For half a century this legislation has now been in place enabling many individuals to challenge a Will or the intestacy rules and bring claims against an estate (the money, property and assets left when someone dies).

What does the Act say?

The Act enables certain eligible persons to bring a claim under the Act for “reasonable financial provision” if they are disappointed by the terms of a Will or how the intestacy rules will be applied in their circumstances.

The Act limits the type of individuals that can bring a claim.  But the Act has evolved over the years to adapt to modern society and therefore the inclusion of cohabiting couples was added in much more recent years.

Who can bring a claim under the Act?

The following are eligible to bring a claim under the Act: –

  • Spouse
  • Former spouse
  • Cohabitees that have lived together for at least two years before the death as if they were a married couple
  • Children of the deceased – whether they are minors or adults
  • Those treated as a child of the family
  • Anyone that was financially dependent on the deceased

How are claims dealt with?

The Courts, when dealing with these types of claims, have the difficult job of attempting to achieve a balance between maintaining testamentary freedom (ensuring someone’s last wishes in a will are met) against the need to assist those that have a financial need that has not been met.  Case law has established guidance on how these claims should be dealt with, but no case is the same and it is difficult to predict the outcome.  The Courts have wide discretion as to the Orders they can make and everyone’s claim will be different.

How can we help?

In our dispute resolution department, we deal with a range of contentious probate matters.

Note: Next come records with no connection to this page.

import Mathlib
import Literature.MathematicalPhysics.StatisticalMechanics.LennardJonesClusters

/-!
# Five-fold sparsity, counting half (crux `SquareWellLayerCake.GapTwelveToBarlow`, card A)

Support for the stub `stub_fiveFoldSparsity` of line `Sketch` of crux stmt-AtomisticToContinuum-15807
(idea card `cone-deficit-fivefold-sparsity`).  This file is the ENERGY-FREE COUNTING that turns two
geometric inputs about all-Good balls of one finite configuration —
(i) NO HOLES (an all-Good ball holds `≥ c·D³` sites) and (ii) a SUB-CUBIC FIVE-FOLD COUNT
(an all-Good ball holds `≤ ε·D³` five-fold sites) — into a bound on the number of sites within `R` of a five-fold bond.  THIS file: the packing
ingredients — Good sites are `55/57`-separated, so they pack (`card_good_near_le`, from
`card_le_of_separated_of_dist_le`); bad sites spoil few balls (`card_shallow_le`); separated nets
(`exists_separated_net`).  The count itself (`card_fiveFoldNear_le`) and the limit statement are in
`…FiveFoldReduction.lean`.  No new definitions and no notation: the crux's clauses are written out verbatim at every use
(the bad set = sites violating `Good`; the five-fold set = sites with a five-fold bond).
-/

noncomputable section

open scoped BigOperators
open Filter Finset

namespace Summit.AtomisticToContinuum.Crystallization.Theorems.SquareWellLayerCakeGapTwelveToBarlow

open Literature.MathematicalPhysics.StatisticalMechanics

/-- A site that is not bad is `55/57`-separated from every other site. -/
theorem sep_of_not_mem_bad {N : ℕ} {x : Fin N → EuclideanSpace ℝ (Fin 3)} {i : Fin N} (h : i ∉ (Finset.univ.filter fun i' : Fin _ => ¬ (
      (∀ j', dist (x i') (x j') ≤ 11 / 10 → ∀ k', k' ≠ j' →
          (55 : ℝ) / 57 ≤ dist (x j') (x k')) ∧
      (Finset.univ.filter fun j' => j' ≠ i' ∧ dist (x i') (x j') ≤ 1).card = 12 ∧
      (Finset.univ.filter fun j' => j' ≠ i' ∧ dist (x i') (x j') ≤ 11 / 10).card ≤ 12))) :
    ∀ k : Fin N, k ≠ i → (55 : ℝ) / 57 ≤ dist (x i) (x k) := by
  classical
  simp only [Finset.mem_filter, Finset.mem_univ, true_and, not_not] at h
  exact h.1 i (by rw [dist_self]; norm_num)

/-- **Packing of Good sites.** The non-bad sites within distance `r` of a point `p` number at
most `(2r/(55/57) + 1)³`: they are pairwise `55/57` apart, so the volume packing bound
`card_le_of_separated_of_dist_le` applies to their (injective) image. -/
theorem card_good_near_le {N : ℕ} (x : Fin N → EuclideanSpace ℝ (Fin 3)) (p : EuclideanSpace ℝ (Fin 3)) {r : ℝ} (hr : 0 ≤ r) :
    ((Finset.univ.filter fun i : Fin N => i ∉ (Finset.univ.filter fun i' : Fin _ => ¬ (
          (∀ j', dist (x i') (x j') ≤ 11 / 10 → ∀ k', k' ≠ j' →
              (55 : ℝ) / 57 ≤ dist (x j') (x k')) ∧
          (Finset.univ.filter fun j' => j' ≠ i' ∧ dist (x i') (x j') ≤ 1).card = 12 ∧
          (Finset.univ.filter fun j' => j' ≠ i' ∧ dist (x i') (x j') ≤ 11 / 10).card ≤ 12)) ∧ dist (x i) p ≤ r).card : ℝ) ≤
      (2 * r / (55 / 57) + 1) ^ 3 := by
  classical
  set S := Finset.univ.filter fun i : Fin N => i ∉ (Finset.univ.filter fun i' : Fin _ => ¬ (
        (∀ j', dist (x i') (x j') ≤ 11 / 10 → ∀ k', k' ≠ j' →
            (55 : ℝ) / 57 ≤ dist (x j') (x k')) ∧
        (Finset.univ.filter fun j' => j' ≠ i' ∧ dist (x i') (x j') ≤ 1).card = 12 ∧
        (Finset.univ.filter fun j' => j' ≠ i' ∧ dist (x i') (x j') ≤ 11 / 10).card ≤ 12)) ∧ dist (x i) p ≤ r with hS
  have hinj : Set.InjOn x (S : Set (Fin N)) := by
    intro i hi i' hi' hx
    by_contra hne
    have hsep := sep_of_not_mem_bad (Finset.mem_filter.1 hi).2.1 i' (Ne.symm hne)
    rw [hx, dist_self] at hsep
    norm_num at hsep
  have hcard : (S.image x).card = S.card := Finset.card_image_of_injOn hinj
  have key := card_le_of_separated_of_dist_le (E := EuclideanSpace ℝ (Fin 3)) (S.image x) p (r := 55 / 57) (R := r)
    (by norm_num) hr
    (by
      intro c hc
      obtain ⟨i, hi, rfl⟩ := Finset.mem_image.1 hc
      exact (Finset.mem_filter.1 hi).2.2)
    (by
      intro c hc d hd hcd
      obtain ⟨i, hi, rfl⟩ := Finset.mem_image.1 hc
      obtain ⟨i', hi', rfl⟩ := Finset.mem_image.1 hd
      have hne : i' ≠ i := fun h => hcd (by rw [h])
      exact sep_of_not_mem_bad (Finset.mem_filter.1 hi).2.1 i' hne)
  rw [hcard, finrank_euclideanSpace_fin] at key
  simpa using key

/-- **Bad sites spoil few balls.** The sites whose `D`-ball contains a bad site number at most
`#bad · (1 + (2D/(55/57) + 1)³)`: such a site is bad itself, or a non-bad site within `D` of a
bad site, and non-bad sites pack. -/
theorem card_shallow_le {N : ℕ} (x : Fin N → EuclideanSpace ℝ (Fin 3)) {D : ℝ} (hD : 0 ≤ D) :
    ((Finset.univ.filter fun i : Fin N => ∃ j : Fin N, dist (x i) (x j) ≤ D ∧ j ∈ (Finset.univ.filter fun i' : Fin _ => ¬ (
          (∀ j', dist (x i') (x j') ≤ 11 / 10 → ∀ k', k' ≠ j' →
              (55 : ℝ) / 57 ≤ dist (x j') (x k')) ∧
          (Finset.univ.filter fun j' => j' ≠ i' ∧ dist (x i') (x j') ≤ 1).card = 12 ∧
          (Finset.univ.filter fun j' => j' ≠ i' ∧ dist (x i') (x j') ≤ 11 / 10).card ≤ 12))).card : ℝ) ≤
      ((Finset.univ.filter fun i' : Fin _ => ¬ (
            (∀ j', dist (x i') (x j') ≤ 11 / 10 → ∀ k', k' ≠ j' →
                (55 : ℝ) / 57 ≤ dist (x j') (x k')) ∧
            (Finset.univ.filter fun j' => j' ≠ i' ∧ dist (x i') (x j') ≤ 1).card = 12 ∧
            (Finset.univ.filter fun j' => j' ≠ i' ∧ dist (x i') (x j') ≤ 11 / 10).card ≤ 12))).card * (1 + (2 * D / (55 / 57) + 1) ^ 3) := by
  classical
  have hsub : (Finset.univ.filter fun i : Fin N => ∃ j : Fin N, dist (x i) (x j) ≤ D ∧ j ∈ (Finset.univ.filter fun i' : Fin _ => ¬ (
        (∀ j', dist (x i') (x j') ≤ 11 / 10 → ∀ k', k' ≠ j' →
            (55 : ℝ) / 57 ≤ dist (x j') (x k')) ∧
        (Finset.univ.filter fun j' => j' ≠ i' ∧ dist (x i') (x j') ≤ 1).card = 12 ∧
        (Finset.univ.filter fun j' => j' ≠ i' ∧ dist (x i') (x j') ≤ 11 / 10).card ≤ 12))) ⊆
      (Finset.univ.filter fun i' : Fin _ => ¬ (
            (∀ j', dist (x i') (x j') ≤ 11 / 10 → ∀ k', k' ≠ j' →
                (55 : ℝ) / 57 ≤ dist (x j') (x k')) ∧
            (Finset.univ.filter fun j' => j' ≠ i' ∧ dist (x i') (x j') ≤ 1).card = 12 ∧
            (Finset.univ.filter fun j' => j' ≠ i' ∧ dist (x i') (x j') ≤ 11 / 10).card ≤ 12)) ∪ ((Finset.univ.filter fun i' : Fin _ => ¬ (
            (∀ j', dist (x i') (x j') ≤ 11 / 10 → ∀ k', k' ≠ j' →
                (55 : ℝ) / 57 ≤ dist (x j') (x k')) ∧
            (Finset.univ.filter fun j' => j' ≠ i' ∧ dist (x i') (x j') ≤ 1).card = 12 ∧
            (Finset.univ.filter fun j' => j' ≠ i' ∧ dist (x i') (x j') ≤ 11 / 10).card ≤ 12))).biUnion
        (fun j => Finset.univ.filter fun i : Fin N => i ∉ (Finset.univ.filter fun i' : Fin _ => ¬ (
              (∀ j', dist (x i') (x j') ≤ 11 / 10 → ∀ k', k' ≠ j' →
                  (55 : ℝ) / 57 ≤ dist (x j') (x k')) ∧
              (Finset.univ.filter fun j' => j' ≠ i' ∧ dist (x i') (x j') ≤ 1).card = 12 ∧
              (Finset.univ.filter fun j' => j' ≠ i' ∧ dist (x i') (x j') ≤ 11 / 10).card ≤ 12)) ∧ dist (x i) (x j) ≤ D) := by
    intro i hi
    obtain ⟨j, hj, hjbad⟩ := (Finset.mem_filter.1 hi).2
    by_cases hgi : i ∈ (Finset.univ.filter fun i' : Fin _ => ¬ (
          (∀ j', dist (x i') (x j') ≤ 11 / 10 → ∀ k', k' ≠ j' →
              (55 : ℝ) / 57 ≤ dist (x j') (x k')) ∧
          (Finset.univ.filter fun j' => j' ≠ i' ∧ dist (x i') (x j') ≤ 1).card = 12 ∧
          (Finset.univ.filter fun j' => j' ≠ i' ∧ dist (x i') (x j') ≤ 11 / 10).card ≤ 12))
    · exact Finset.mem_union_left _ hgi
    · apply Finset.mem_union_right
      rw [Finset.mem_biUnion]
      exact ⟨j, hjbad, Finset.mem_filter.2 ⟨Finset.mem_univ _, hgi, hj⟩⟩
  have h1 : ((Finset.univ.filter fun i : Fin N => ∃ j : Fin N, dist (x i) (x j) ≤ D ∧ j ∈ (Finset.univ.filter fun i' : Fin _ => ¬ (
        (∀ j', dist (x i') (x j') ≤ 11 / 10 → ∀ k', k' ≠ j' →
            (55 : ℝ) / 57 ≤ dist (x j') (x k')) ∧
        (Finset.univ.filter fun j' => j' ≠ i' ∧ dist (x i') (x j') ≤ 1).card = 12 ∧
        (Finset.univ.filter fun j' => j' ≠ i' ∧ dist (x i') (x j') ≤ 11 / 10).card ≤ 12))).card : ℝ)
      ≤ ((Finset.univ.filter fun i' : Fin _ => ¬ (
            (∀ j', dist (x i') (x j') ≤ 11 / 10 → ∀ k', k' ≠ j' →
                (55 : ℝ) / 57 ≤ dist (x j') (x k')) ∧
            (Finset.univ.filter fun j' => j' ≠ i' ∧ dist (x i') (x j') ≤ 1).card = 12 ∧
            (Finset.univ.filter fun j' => j' ≠ i' ∧ dist (x i') (x j') ≤ 11 / 10).card ≤ 12))).card + (((Finset.univ.filter fun i' : Fin _ => ¬ (
            (∀ j', dist (x i') (x j') ≤ 11 / 10 → ∀ k', k' ≠ j' →
                (55 : ℝ) / 57 ≤ dist (x j') (x k')) ∧
            (Finset.univ.filter fun j' => j' ≠ i' ∧ dist (x i') (x j') ≤ 1).card = 12 ∧
            (Finset.univ.filter fun j' => j' ≠ i' ∧ dist (x i') (x j') ≤ 11 / 10).card ≤ 12))).biUnion (fun j => Finset.univ.filter fun i : Fin N =>
        i ∉ (Finset.univ.filter fun i' : Fin _ => ¬ (
              (∀ j', dist (x i') (x j') ≤ 11 / 10 → ∀ k', k' ≠ j' →
                  (55 : ℝ) / 57 ≤ dist (x j') (x k')) ∧
              (Finset.univ.filter fun j' => j' ≠ i' ∧ dist (x i') (x j') ≤ 1).card = 12 ∧
              (Finset.univ.filter fun j' => j' ≠ i' ∧ dist (x i') (x j') ≤ 11 / 10).card ≤ 12)) ∧ dist (x i) (x j) ≤ D)).card := by
    exact_mod_cast (Finset.card_le_card hsub).trans (Finset.card_union_le _ _)
  have h2 : ((((Finset.univ.filter fun i' : Fin _ => ¬ (
        (∀ j', dist (x i') (x j') ≤ 11 / 10 → ∀ k', k' ≠ j' →
            (55 : ℝ) / 57 ≤ dist (x j') (x k')) ∧
        (Finset.univ.filter fun j' => j' ≠ i' ∧ dist (x i') (x j') ≤ 1).card = 12 ∧
        (Finset.univ.filter fun j' => j' ≠ i' ∧ dist (x i') (x j') ≤ 11 / 10).card ≤ 12))).biUnion (fun j => Finset.univ.filter fun i : Fin N =>
        i ∉ (Finset.univ.filter fun i' : Fin _ => ¬ (
              (∀ j', dist (x i') (x j') ≤ 11 / 10 → ∀ k', k' ≠ j' →
                  (55 : ℝ) / 57 ≤ dist (x j') (x k')) ∧
              (Finset.univ.filter fun j' => j' ≠ i' ∧ dist (x i') (x j') ≤ 1).card = 12 ∧
              (Finset.univ.filter fun j' => j' ≠ i' ∧ dist (x i') (x j') ≤ 11 / 10).card ≤ 12)) ∧ dist (x i) (x j) ≤ D)).card : ℝ) ≤ ((Finset.univ.filter fun i' : Fin _ => ¬ (
              (∀ j', dist (x i') (x j') ≤ 11 / 10 → ∀ k', k' ≠ j' →
                  (55 : ℝ) / 57 ≤ dist (x j') (x k')) ∧
              (Finset.univ.filter fun j' => j' ≠ i' ∧ dist (x i') (x j') ≤ 1).card = 12 ∧
              (Finset.univ.filter fun j' => j' ≠ i' ∧ dist (x i') (x j') ≤ 11 / 10).card ≤ 12))).card * (2 * D / (55 / 57) + 1) ^ 3 := by
    calc ((((Finset.univ.filter fun i' : Fin _ => ¬ (
          (∀ j', dist (x i') (x j') ≤ 11 / 10 → ∀ k', k' ≠ j' →
              (55 : ℝ) / 57 ≤ dist (x j') (x k')) ∧
          (Finset.univ.filter fun j' => j' ≠ i' ∧ dist (x i') (x j') ≤ 1).card = 12 ∧
          (Finset.univ.filter fun j' => j' ≠ i' ∧ dist (x i') (x j') ≤ 11 / 10).card ≤ 12))).biUnion (fun j => Finset.univ.filter fun i : Fin N =>
          i ∉ (Finset.univ.filter fun i' : Fin _ => ¬ (
                (∀ j', dist (x i') (x j') ≤ 11 / 10 → ∀ k', k' ≠ j' →
                    (55 : ℝ) / 57 ≤ dist (x j') (x k')) ∧
                (Finset.univ.filter fun j' => j' ≠ i' ∧ dist (x i') (x j') ≤ 1).card = 12 ∧
                (Finset.univ.filter fun j' => j' ≠ i' ∧ dist (x i') (x j') ≤ 11 / 10).card ≤ 12)) ∧ dist (x i) (x j) ≤ D)).card : ℝ)
        ≤ ∑ j ∈ (Finset.univ.filter fun i' : Fin _ => ¬ (
              (∀ j', dist (x i') (x j') ≤ 11 / 10 → ∀ k', k' ≠ j' →
                  (55 : ℝ) / 57 ≤ dist (x j') (x k')) ∧
              (Finset.univ.filter fun j' => j' ≠ i' ∧ dist (x i') (x j') ≤ 1).card = 12 ∧
              (Finset.univ.filter fun j' => j' ≠ i' ∧ dist (x i') (x j') ≤ 11 / 10).card ≤ 12)), ((Finset.univ.filter fun i : Fin N =>
            i ∉ (Finset.univ.filter fun i' : Fin _ => ¬ (
                  (∀ j', dist (x i') (x j') ≤ 11 / 10 → ∀ k', k' ≠ j' →
                      (55 : ℝ) / 57 ≤ dist (x j') (x k')) ∧
                  (Finset.univ.filter fun j' => j' ≠ i' ∧ dist (x i') (x j') ≤ 1).card = 12 ∧
                  (Finset.univ.filter fun j' => j' ≠ i' ∧ dist (x i') (x j') ≤ 11 / 10).card ≤ 12)) ∧ dist (x i) (x j) ≤ D).card : ℝ) := by
          exact_mod_cast Finset.card_biUnion_le
      _ ≤ ∑ _j ∈ (Finset.univ.filter fun i' : Fin _ => ¬ (
            (∀ j', dist (x i') (x j') ≤ 11 / 10 → ∀ k', k' ≠ j' →
                (55 : ℝ) / 57 ≤ dist (x j') (x k')) ∧
            (Finset.univ.filter fun j' => j' ≠ i' ∧ dist (x i') (x j') ≤ 1).card = 12 ∧
            (Finset.univ.filter fun j' => j' ≠ i' ∧ dist (x i') (x j') ≤ 11 / 10).card ≤ 12)), (2 * D / (55 / 57) + 1) ^ 3 :=
          Finset.sum_le_sum fun j _ => card_good_near_le x (x j) hD
      _ = ((Finset.univ.filter fun i' : Fin _ => ¬ (
            (∀ j', dist (x i') (x j') ≤ 11 / 10 → ∀ k', k' ≠ j' →
                (55 : ℝ) / 57 ≤ dist (x j') (x k')) ∧
            (Finset.univ.filter fun j' => j' ≠ i' ∧ dist (x i') (x j') ≤ 1).card = 12 ∧
            (Finset.univ.filter fun j' => j' ≠ i' ∧ dist (x i') (x j') ≤ 11 / 10).card ≤ 12))).card * (2 * D / (55 / 57) + 1) ^ 3 := by simp
  have h0 : (0 : ℝ) ≤ ((Finset.univ.filter fun i' : Fin _ => ¬ (
        (∀ j', dist (x i') (x j') ≤ 11 / 10 → ∀ k', k' ≠ j' →
            (55 : ℝ) / 57 ≤ dist (x j') (x k')) ∧
        (Finset.univ.filter fun j' => j' ≠ i' ∧ dist (x i') (x j') ≤ 1).card = 12 ∧
        (Finset.univ.filter fun j' => j' ≠ i' ∧ dist (x i') (x j') ≤ 11 / 10).card ≤ 12))).card := by positivity
  nlinarith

We help and represent executors/administrators having to deal with claims being made against the estate, beneficiaries that could lose their inheritance as a result of a claim made; and also, eligible individuals to bring a claim where inadequate financial provision has been made for them on the death of a relative or loved one.

If you consider you may have a claim against an estate it is important to receive legal advice as soon as possible as there are strict time limits for the bringing of claims under the Act.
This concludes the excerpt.